Orthographic projection is essential for 2D games (which are really 3D scenes viewed orthographically), user interfaces, CAD applications, and any context where accurate measurement matters more than realistic depth perception. It is also used for shadow mapping - rendering the scene from a light's perspective to determine what is in shadow.

The complete transformation pipeline

A vertex's journey from model space to screen space involves multiple transformations, each with its own matrix. Understanding this pipeline helps debug visual issues and optimize rendering.
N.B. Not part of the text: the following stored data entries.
/-
Copyright (c) 2026. All rights reserved.
Released under Apache 2.0 license as described in the file LICENSE.
Authors: abc-iut cell, prover seat abc-iut-L4-d2 (gen 9).
-/
import Literature.AnabelianGeometry.AbsoluteAnabelian.GaloisTheatersNumberFieldShadowAutRel
import Literature.AnabelianGeometry.AbsoluteAnabelian.GaloisTheatersNumberFieldShadowTFPairsModel
import Literature.AnabelianGeometry.AbsoluteAnabelian.GaloisTheatersNumberFieldShadowTFPairsCor52iii
import Literature.AnabelianGeometry.AbsoluteAnabelian.GaloisTheatersNumberFieldShadowTFPairsCor52iv
import Literature.AnabelianGeometry.AbsoluteAnabelian.PanalocalTPairs
import HarnessLib

/-!
# [AbsTopIII] Def 5.1 (vi) / Cor 5.2 (vi), object part (F-3085 `PanalocalTPairExists`) PROVED at the `TF`-shadow
# vocabularies over the number-field shadow context

S. Mochizuki, *Topics in absolute anabelian geometry III* [MochizukiAbsTopIII2015], Def 5.1 (iv) p. 116 (gloss: the groups
of a panalocal Galois-theater are the decomposition groups of the lifts `ṽ` of `v`, considered up to automorphisms as `ṽ`
ranges over the lifts), Def 5.1 (vi) p. 118 ("we obtain a natural “panalocalization functor” `Th⊚_T → Th✠_T`"), Cor 5.2 (vi)
p. 120 (gloss: the objects `M✠_T(Π) := (Π, {M⊚_T(Π)}✠)` of `An⊚[Th✠_T]`, "we use the notation “`{−}✠`” to denote the data
obtained by applying the panalocalization functor `Th⊚ → Th✠` of Definition 5.1, (vi)").

The cell typed the panalocalization of global `T`-pairs as the RELATION `PanalocalTPair.IsPanalocalizationOf` and its object
part as the named fact `PanalocalTPairExists W` (F-3085; `PanalocalTPairs.lean`, abc-iut-L4-t3), so far witnessed only at the
degenerate model (p427778).  THIS PROOF-ONLY FILE proves it over the number-field shadow context `NumberFieldShadow.context F`
at EVERY `TF`-shadow vocabulary `{ fieldShadowVocabulary F with IsMLFGaloisPair := P }` — the construction never reads the
MLF-Galois-pair predicate — in particular at `fieldShadowVocabulary F` (p491073, group-theoretic predicate) and at
`fieldShadowVocabulary' F` (p493095, print-shape predicate):

* inputs BY NAME from `GaloisTheatersNumberFieldShadowAutRel.lean` (abc-iut-L4-d2 g9): two local elements with the same
  class in `V⊚(Π_E)/Aut(Π_E)` differ by ONE `EA⊚`-automorphism `α` (`exists_iso_mapProVal_eq_of_toModAut_eq`); the embeddings
  under `v` and `τ • v` correspond under `τ` up to a field automorphism `C ∈ {id, conj}` of `ℂ` (`exists_ringEquiv_contextKappa_smul`);
* `exists_decompGrpIso_actIso_of_mapProVal_eq` / `exists_archIso_kummerIso_of_mapProVal_eq` — TRANSPORT of the local data of a
  global `TF`-pair between `Aut(Π_E)`-conjugate local elements `v`, `w = V⊚(α)(v) = τ_α • v`: the pair isomorphism is
  `ψ_v⁻¹ ≫ (τ_α ·) ≫ ψ_w` along `g ↦ α(g)` on decomposition groups (reference condition (b) of Def 5.1 (v) and the
  chart-transition law `ratChart ∘ α = τ_α · ratChart · τ_α⁻¹`), resp. — archimedean — along the orbispace isomorphism
  `j_v⁻¹ ≫ C ≫ j_w` (reference condition (c));
* **`panalocalTPairExists_fieldShadowWith` (F-3085)**: the panalocalization `{M⊚}✠` of a global `TF`-pair `M⊚` — underlying
  panalocal Galois-theater `V⊚(Π_E)/Aut(Π_E)` with, at each class, the decomposition group / orbispace / local `TF`-pair data OF
  `M⊚` AT A CHOSEN LIFT, identified with the data of `M⊚` at every other lift by the transport lemmas; corollaries
  `panalocalTPairExists_fieldShadow`, `panalocalTPairExists_fieldShadow'`.

HONEST LABEL: shadow (`Δ = 1`), algebraic parts of the completions, stub cyclotomes, STUB Aut-holomorphic orbispaces (the
orbispace isomorphisms are representatives with a free `fieldIso`, as labelled G1/T2 in `GaloisTheaters.lean`); NOT the genuine
`(R, W)` of an elliptically admissible curve (E-L4-13), where the row stays an assumption.  No `def`/`instance`/`structure`;
nothing here bears on [IUTchIII] Cor. 3.12 or takes a side; typed ≠ proved.
-/

noncomputable section

open scoped Pointwise Topology
open CategoryTheory NumberField Field

namespace Literature.AnabelianGeometry.AbsoluteAnabelian

namespace NumberFieldShadow

variable (F : Type) [Field F] [NumberField F]
/-- `‖𝔣𝔣_{j7}(w)‖ ≤ 6` for `|w| ≤ 1` (`𝔣𝔣_{j7} = 𝔣𝔣_{a,5/2}` with `a ∈ {3/2, 1/2, −1/2}`).
[cite: Zhang2022LandauSiegel, §8 (8.16)–(8.18)] -/
theorem norm_ffJ7_le (j : ℕ) {w : ℝ} (hw : |w| ≤ 1) : ‖ffJ7 j w‖ ≤ 6 := by
  have hπ := Real.pi_lt_d2
  have key : ∀ a k : ℚ, |(a : ℝ)| ≤ 3 / 2 → ‖ffF a k w‖ ≤ 6 := by
    intro a k ha
    refine (norm_ffF_le a k w).trans ?_
    have h1 : |(a : ℝ)| * π ≤ 3 / 2 * 3.15 := mul_le_mul ha hπ.le Real.pi_pos.le (by norm_num)
    have h2 : |(a : ℝ)| * π * |w| ≤ 3 / 2 * 3.15 * 1 :=
      mul_le_mul h1 hw (abs_nonneg _) (by norm_num)
    linarith
  unfold ffJ7 byJ ff17 ff27 ff37
  split_ifs
  · exact key _ _ (by norm_num)
  · exact key _ _ (by norm_num)
  · exact key _ _ (by norm_num [abs_of_nonpos])

/-- `𝔣_{j7}(P^{0.5}/P^z) = 𝔣(β_j, β₇; (0.5 − z)·log P)` (the profile at `t = P^z` in the tree's
`frakf` variables). [cite: Zhang2022LandauSiegel, §8 Lemma 8.2] -/
theorem frakfW7_at_rpow (c' : ℝ) (D j : ℕ) (z : ℝ) :
    frakfW c' D j 7 (bigP D ^ (0.5 : ℝ) / bigP D ^ z) =
      frakf (betaJ c' D j) (beta7 D) ((Real.log (bigP D) : ℂ) * (((0.5 - z : ℝ)) : ℂ)) := by
  have hP : 0 < bigP D := Real.exp_pos _
  have h7 : betaMu D 7 = beta7 D := by norm_num [betaMu]
  rw [frakfW, h7, ← Real.rpow_sub hP, Real.log_rpow hP]
  congr 1
  rw [Complex.ofReal_mul, mul_comm]

/-- The `u = 0.5 − z` substitution for the top range: `∫_{0.498}^{0.5} H(0.5 − z)dz = ∫₀^{0.002} H(u)du`.
[cite: Zhang2022LandauSiegel, §10 p. 61] -/
theorem integral_top_reflect (H : ℝ → ℂ) :
    ∫ z in (0.498 : ℝ)..0.5, H (0.5 - z) = ∫ u in (0 : ℝ)..0.002, H u := by
  rw [intervalIntegral.integral_comp_sub_left H (0.5 : ℝ)]
  norm_num

/-- `P^{0.5} + 1 ≤ P` and `1 ≤ P^{0.5} ≤ P` for `𝓛 ≥ 2`. [cite: Zhang2022LandauSiegel, §2 (2.6)] -/
theorem sqrtP_facts {D : ℕ} (hℓ : 2 ≤ ell D) :
    1 ≤ bigP D ^ (0.5 : ℝ) ∧ bigP D ^ (0.5 : ℝ) ≤ bigP D ∧ bigP D ^ (0.5 : ℝ) + 1 ≤ bigP D := by
  have hℓ0 : 0 < ell D := by linarith
  have hℓ1 : 1 ≤ ell D := by linarith
  have hP1 : 1 < bigP D := by rw [bigP]; exact Real.one_lt_exp_iff.2 (pow_pos hℓ0 9)
  refine ⟨Real.one_le_rpow hP1.le (by norm_num), ?_, ?_⟩
  · calc bigP D ^ (0.5 : ℝ) ≤ bigP D ^ (1 : ℝ) :=
          Real.rpow_le_rpow_of_exponent_le hP1.le (by norm_num)
      _ = bigP D := Real.rpow_one _
  · exact rpow_add_one_le_bigP (by norm_num) (by norm_num) hℓ1 (by nlinarith)
/-! ## Smoothness of the cut-offs and topology of the regions -/

/-- **The cut-offs of a well-formed moving chain are smooth** (for `k < K`). [folklore] -/
theorem WFB.contDiff_uncurry_chi (h : M.WFB Band) {k : ℕ} (hk : k < M.K) : ContDiff ℝ ∞ (uncurry (M.chi k)) := by
  have hτ : ContDiff ℝ ∞ fun p : ℝ × E² => ((M.box k).frz p.1).val p.2 := (M.box k).contDiff_uncurry_val (h.smooth k hk)
  have hout : ∀ m, ContDiff ℝ ∞ (uncurry ((M.frozen 0).sigmaOut m)) := by
    intro m
    unfold ChainData.sigmaOut
    split_ifs with hm
    · exact (M.J m).contDiff_uncurry_val ((h.frozen 0).pos_smooth m hm)
    · exact contDiff_const
  have hin : ContDiff ℝ ∞ (uncurry ((M.frozen 0).sigmaIn k)) := by
    unfold ChainData.sigmaIn
    split_ifs
    · exact contDiff_const
    · exact hout _
  have e : uncurry (M.chi k) = fun p : ℝ × E² =>
      ((M.box k).frz p.1).val p.2 * (uncurry ((M.frozen 0).sigmaIn k) p - uncurry ((M.frozen 0).sigmaOut k) p) := by
    funext p; rfl
  rw [e]
  exact hτ.mul (hin.sub (hout k))

/-- The core region of a well-formed moving chain is open. [folklore] -/
theorem WFB.isOpen_core (h : M.WFB Band) {k : ℕ} (hk : k < M.K) : IsOpen (M.core k) := by
  have e : M.core k = {p : ℝ × E² | p.2 ∈ ((M.box k).frz p.1).inner} ∩ (M.frozen 0).inOne k ∩ (M.frozen 0).outZero k := by
    ext p; rfl
  rw [e]
  refine (((M.box k).isOpen_inner (h.smooth k hk)).inter ?_).inter ?_
  · by_cases h0 : k = 0
    · convert isOpen_univ (X := ℝ × E²); ext p; simp [ChainData.inOne, h0]
    · have hop := (M.J (k - 1)).isOpen_arg_gt ((h.frozen 0).pos_continuous (j := k - 1) (by simp; omega)) (2 / 3)
      convert hop using 1; ext p; simp [ChainData.inOne, h0]
  · by_cases hk1 : k + 1 < M.K
    · have hop := (M.J k).isOpen_arg_lt ((h.frozen 0).pos_continuous (by simpa using hk1)) (1 / 3)
      convert hop using 1; ext p; simp [ChainData.outZero, hk1]
    · convert isOpen_univ (X := ℝ × E²); ext p; simp [ChainData.outZero, hk1]

/-- The junction region of a well-formed moving chain is open. [folklore] -/
theorem WFB.isOpen_juncCut (h : M.WFB Band) {k : ℕ} (hk : k + 1 < M.K) : IsOpen (M.juncCut k) := by
  have e : M.juncCut k = ({p : ℝ × E² | p.2 ∈ ((M.box k).frz p.1).inner} ∩ {p | p.2 ∈ ((M.box (k + 1)).frz p.1).inner}) ∩
      (M.frozen 0).inOne k ∩ (M.frozen 0).outZero (k + 1) := by
    ext p
    simp only [juncCut, ChainData.juncCut, mem_setOf_eq, mem_inter_iff, frozen_B]
    rfl
  rw [e]
  refine ((((M.box k).isOpen_inner (h.smooth k (by omega))).inter
    ((M.box (k + 1)).isOpen_inner (h.smooth (k + 1) hk))).inter ?_).inter ?_
  · by_cases h0 : k = 0
    · convert isOpen_univ (X := ℝ × E²); ext p; simp [ChainData.inOne, h0]
    · have hop := (M.J (k - 1)).isOpen_arg_gt ((h.frozen 0).pos_continuous (j := k - 1) (by simp; omega)) (2 / 3)
      convert hop using 1; ext p; simp [ChainData.inOne, h0]
  · by_cases hk2 : k + 2 < M.K
    · have hop := (M.J (k + 1)).isOpen_arg_lt ((h.frozen 0).pos_continuous (by simpa using hk2)) (1 / 3)
      convert hop using 1; ext p; simp [ChainData.outZero, hk2]
    · convert isOpen_univ (X := ℝ × E²); ext p; simp [ChainData.outZero, hk2]

/-- The tube box of a well-formed moving chain is closed. [folklore] -/
theorem WFB.isClosed_tubeBox (h : M.WFB Band) {k : ℕ} (hk : k < M.K) : IsClosed (M.tubeBox k) := by
  have e : M.tubeBox k = {p : ℝ × E² | p.2 ∈ ((M.box k).frz p.1).supp} ∩
      {p | k = 0 ∨ 1 / 3 ≤ (M.J (k - 1)).arg p.1 p.2} ∩ {p | k + 1 < M.K → (M.J k).arg p.1 p.2 ≤ 2 / 3} := by
    ext p; rfl
  rw [e]
  refine (((M.box k).isClosed_supp (h.smooth k hk)).inter ?_).inter ?_
  · by_cases h0 : k = 0
    · convert isClosed_univ (X := ℝ × E²); ext p; simp [h0]
    · have hcl := (M.J (k - 1)).isClosed_arg_ge ((h.frozen 0).pos_continuous (j := k - 1) (by simp; omega)) (1 / 3)
      convert hcl using 1; ext p; simp [h0]
  · by_cases hk1 : k + 1 < M.K
    · have hcl := (M.J k).isClosed_arg_le ((h.frozen 0).pos_continuous (by simpa using hk1)) (2 / 3)
      convert hcl using 1; ext p; simp [hk1]
    · convert isClosed_univ (X := ℝ × E²); ext p; simp [hk1]

/-! ## Region data and the move of a moving chain -/

section Move

variable {Θ H : ℕ → ℝ → E² → ℝ} {Agree : ℕ → Set (ℝ × E²)} {S : Set ℝ} {Q : Set E²} {H₀ Mb : ℝ}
Model Space: Vertex positions as defined in the 3D model file, centered on the object's origin
World Space: After applying the model matrix - object positioned, rotated, and scaled in the scene
View Space (Camera Space): After applying the view matrix - coordinates relative to camera at origin
Clip Space: After applying the projection matrix - homogeneous coordinates ready for clipping
NDC: After perspective divide - normalized coordinates in [-1,1] range
Screen Space: After viewport transform - actual pixel coordinates on screen

Vertices outside the view frustum must not be rendered, but this is tricky because the perspective divide can create discontinuities (dividing by zero or negative values). The solution is clipping in clip space, before the perspective divide, using the homogeneous w coordinate. A point is inside the frustum if -w ≤ x,y,z ≤ w. Clipping generates new vertices where geometry crosses frustum boundaries, then these clipped vertices undergo perspective divide safely.

Depth precision and z-fighting

One subtle but important aspect of projection is depth buffer precision. The projection matrix maps the near-to-far range to NDC depth, but this mapping is not linear - it crowds more precision near the near plane and has less precision near the far plane. This non-linearity, inherent to perspective projection, can cause z-fighting: visual artifacts where surfaces at nearly the same depth flicker between which appears in front.

The depth precision problem worsens with larger near-to-far ratios. A scene with near=0.1 and far=10000 (ratio of 100,000:1) will have terrible depth precision at large distances. The solution is to push the near plane as far as possible and pull the far plane as close as possible, minimizing the ratio. Alternatively, reversed-z (flipping depth direction to use floating-point precision more effectively) or logarithmic depth can help.

Beyond simple projection

The standard perspective projection assumes a centered, symmetric view frustum - the camera looks straight ahead with equal extent left and right, up and down. But sometimes you want off-axis projections: virtual monitors that are not directly in front of you, curved screens, multi-projector setups, or VR headsets where each eye's view is slightly off-center.

An asymmetric perspective projection allows different left, right, bottom, top values rather than symmetric ±width/2, ±height/2. This creates frustums that point slightly to the side, essential for correct stereo 3D (each eye needs a different projection) and for projector setups where the projector is not perpendicular to the screen.

The mathematics of projection extend far beyond what we have covered - lens distortion correction, anamorphic projections, environment map projections, shadow map projections, and more. But the core principle remains: converting 3D coordinates to 2D through careful mathematical transformation, whether preserving depth perception with perspective or preserving size with orthographic projection. Understanding these fundamentals enables everything from simple games to complex visualization systems.